I think what I might do is try to greet them without Mercy and ask for a playdate sometime if I don't chicken out. it's hard not to chicken out after already having had a negative encounter with someone. Often at festivals or special events, I ask my husband to hold Mercy so I can pet a beautiful GSD, since I know they can be dog aggressive.


----------



## Megora (Jun 7, 2010)

Leslie B said:


> I don't know if it is a "pet" peeve but I have an issue with people who give up on their dog just because it is older. I recently had a 10 year old dog returned to me (I am the breeder) because the owner had a new baby and did not have the time for the dog any longer. While I am relieved that the dog did not go to a shelter or just put down, I am stumped by the heartlessness to drop of an older dog without any thought or care that a 10 year old dog is extremely hard to place in a new home. Of course she has a great kennel mate in the 13 1/2 year old dog that was returned to me last year!


I think it's likely they never truly loved that dog and or are incapable of actually "loving" a dog. Because the fact of the matter is that dogs who get up to that age make up for all expenses and difficulties in caring for them.... with their sweetness. After our dogs (Sammy and Danny) turned 8 or 9.... they basically graduated to the "can do no wrong" stage of their life. 

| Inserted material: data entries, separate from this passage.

/-! ## The negative lemmas for the crux -/

/-- **The residual cap is load-bearing** (`LambRigidGP` without the clause `R ≤ δ₀` is false): with the cap deleted the zero
field `u = 0` (admissible, energy `0 ≤ E`) and its residual bound `R₀ = √(gradNormSq f_GP)/(4π²)` would have to pay
`c ≤ R₀ · √(gradNormSq 0) = 0 < c`.  Any proof of the crux must use `R ≤ δ₀`. -/
theorem lambRigidGP_false_without_cap :
    ¬ (∃ E c : ℝ, 2 ≤ E ∧ 0 < c ∧ ∀ u : UnitAddTorus (Fin 3) → EuclideanSpace ℝ (Fin 3),
        Literature.Analysis.FunctionSpaces.Torus.IsSmooth u → Literature.Analysis.FunctionSpaces.Torus.IsDivFree u →
        Literature.Analysis.FunctionSpaces.Torus.HasZeroMean u → ∫ x, ‖u x‖ ^ 2 ≤ E → ∀ R : ℝ, 0 ≤ R →
        (∀ w : UnitAddTorus (Fin 3) → EuclideanSpace ℝ (Fin 3), Literature.Analysis.FunctionSpaces.Torus.IsSmooth w →
          Literature.Analysis.FunctionSpaces.Torus.IsDivFree w → Literature.Analysis.FunctionSpaces.Torus.HasZeroMean w →
          |∫ x, inner ℝ (Literature.Analysis.FunctionSpaces.Torus.convect u u x -
              (Literature.Analysis.FluidPDE.Torus.stokesMode (Pi.single (2 : Fin 3) (1 : ℤ)) (EuclideanSpace.single (0 : Fin 3) (1 : ℝ)) false x +
                Literature.Analysis.FluidPDE.Torus.stokesMode (Pi.single (0 : Fin 3) (1 : ℤ)) (EuclideanSpace.single (1 : Fin 3) (1 : ℝ)) false x +
                Literature.Analysis.FluidPDE.Torus.stokesMode (Pi.single (1 : Fin 3) (1 : ℤ)) (EuclideanSpace.single (2 : Fin 3) (1 : ℝ)) false x :
                EuclideanSpace ℝ (Fin 3))) (w x)| ≤
            R * Real.sqrt (Literature.Analysis.FunctionSpaces.Torus.gradNormSq w)) →
        c ≤ R * Real.sqrt (Literature.Analysis.FunctionSpaces.Torus.gradNormSq u)) := by
  rintro ⟨E, c, hE, hc, h⟩
  refine not_rigid_of_cap_ge (μ := 4 * π ^ 2) (E := E) isSmooth_fGP laplacian_fGP (by positivity) (by linarith) hc le_rfl ?_
  intro u hu hdiv hzero hEu R hR hres _
  exact h u hu hdiv hzero hEu R hR hres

I have friends whose goldens were the same way... and the last moments with their dogs were sweetest ones. My friend who owned Danny's sweetheart (Danny and this girl grew up together in the same classes and showed the same times, looked and acted alike, were practically littermates by how they greeted each other and would hang out together during class).... this girl passed away blissfully at 15, laying in her usual spot under a kitchen chair watching her mom cook supper.

Dogs who are valued and loved to that extent... are never given up by their owners.


----------



## MaggieandBailey (Nov 26, 2013)

Leslie B said:


> I don't know if it is a "pet" peeve but I have an issue with people who give up on their dog just because it is older.  I recently had a 10 year old dog returned to me (I am the breeder) because the owner had a new baby and did not have the time for the dog any longer.  While I am relieved that the dog did not go to a shelter or just put down, I am stumped by the heartlessness to drop of an older dog without any thought or care that a 10 year old dog is extremely hard to place in a new home. Of course she has a great kennel mate in the 13 1/2 year old dog that was returned to me last year!



This breaks my heart...what is wrong with people?! So glad they are back with you...


----------



## EvaDog (Jun 16, 2013)

Definitely the dog owners who do not pick up after their dogs. I am shocked at how many poop piles I see on sidewalks and lawns in my neighbourhood. It gives the rest of us responsible pet owners a bad name.


----------



## Melfice (Aug 4, 2012)

Megora said:


> I think it's likely they never truly loved that dog and or are incapable of actually "loving" a dog. Because the fact of the matter is that dogs who get up to that age make up for all expenses and difficulties in caring for them.... with their sweetness. After our dogs (Sammy and Danny) turned 8 or 9.... they basically graduated to the "can do no wrong" stage of their life.
> 
> I have friends whose goldens were the same way... and the last moments with their dogs were sweetest ones. My friend who owned Danny's sweetheart (Danny and this girl grew up together in the same classes and showed the same times, looked and acted alike, were practically littermates by how they greeted each other and would hang out together during class).... this girl passed away blissfully at 15, laying in her usual spot under a kitchen chair watching her mom cook supper.
> 
> Dogs who are valued and loved to that extent... are never given up by their owners.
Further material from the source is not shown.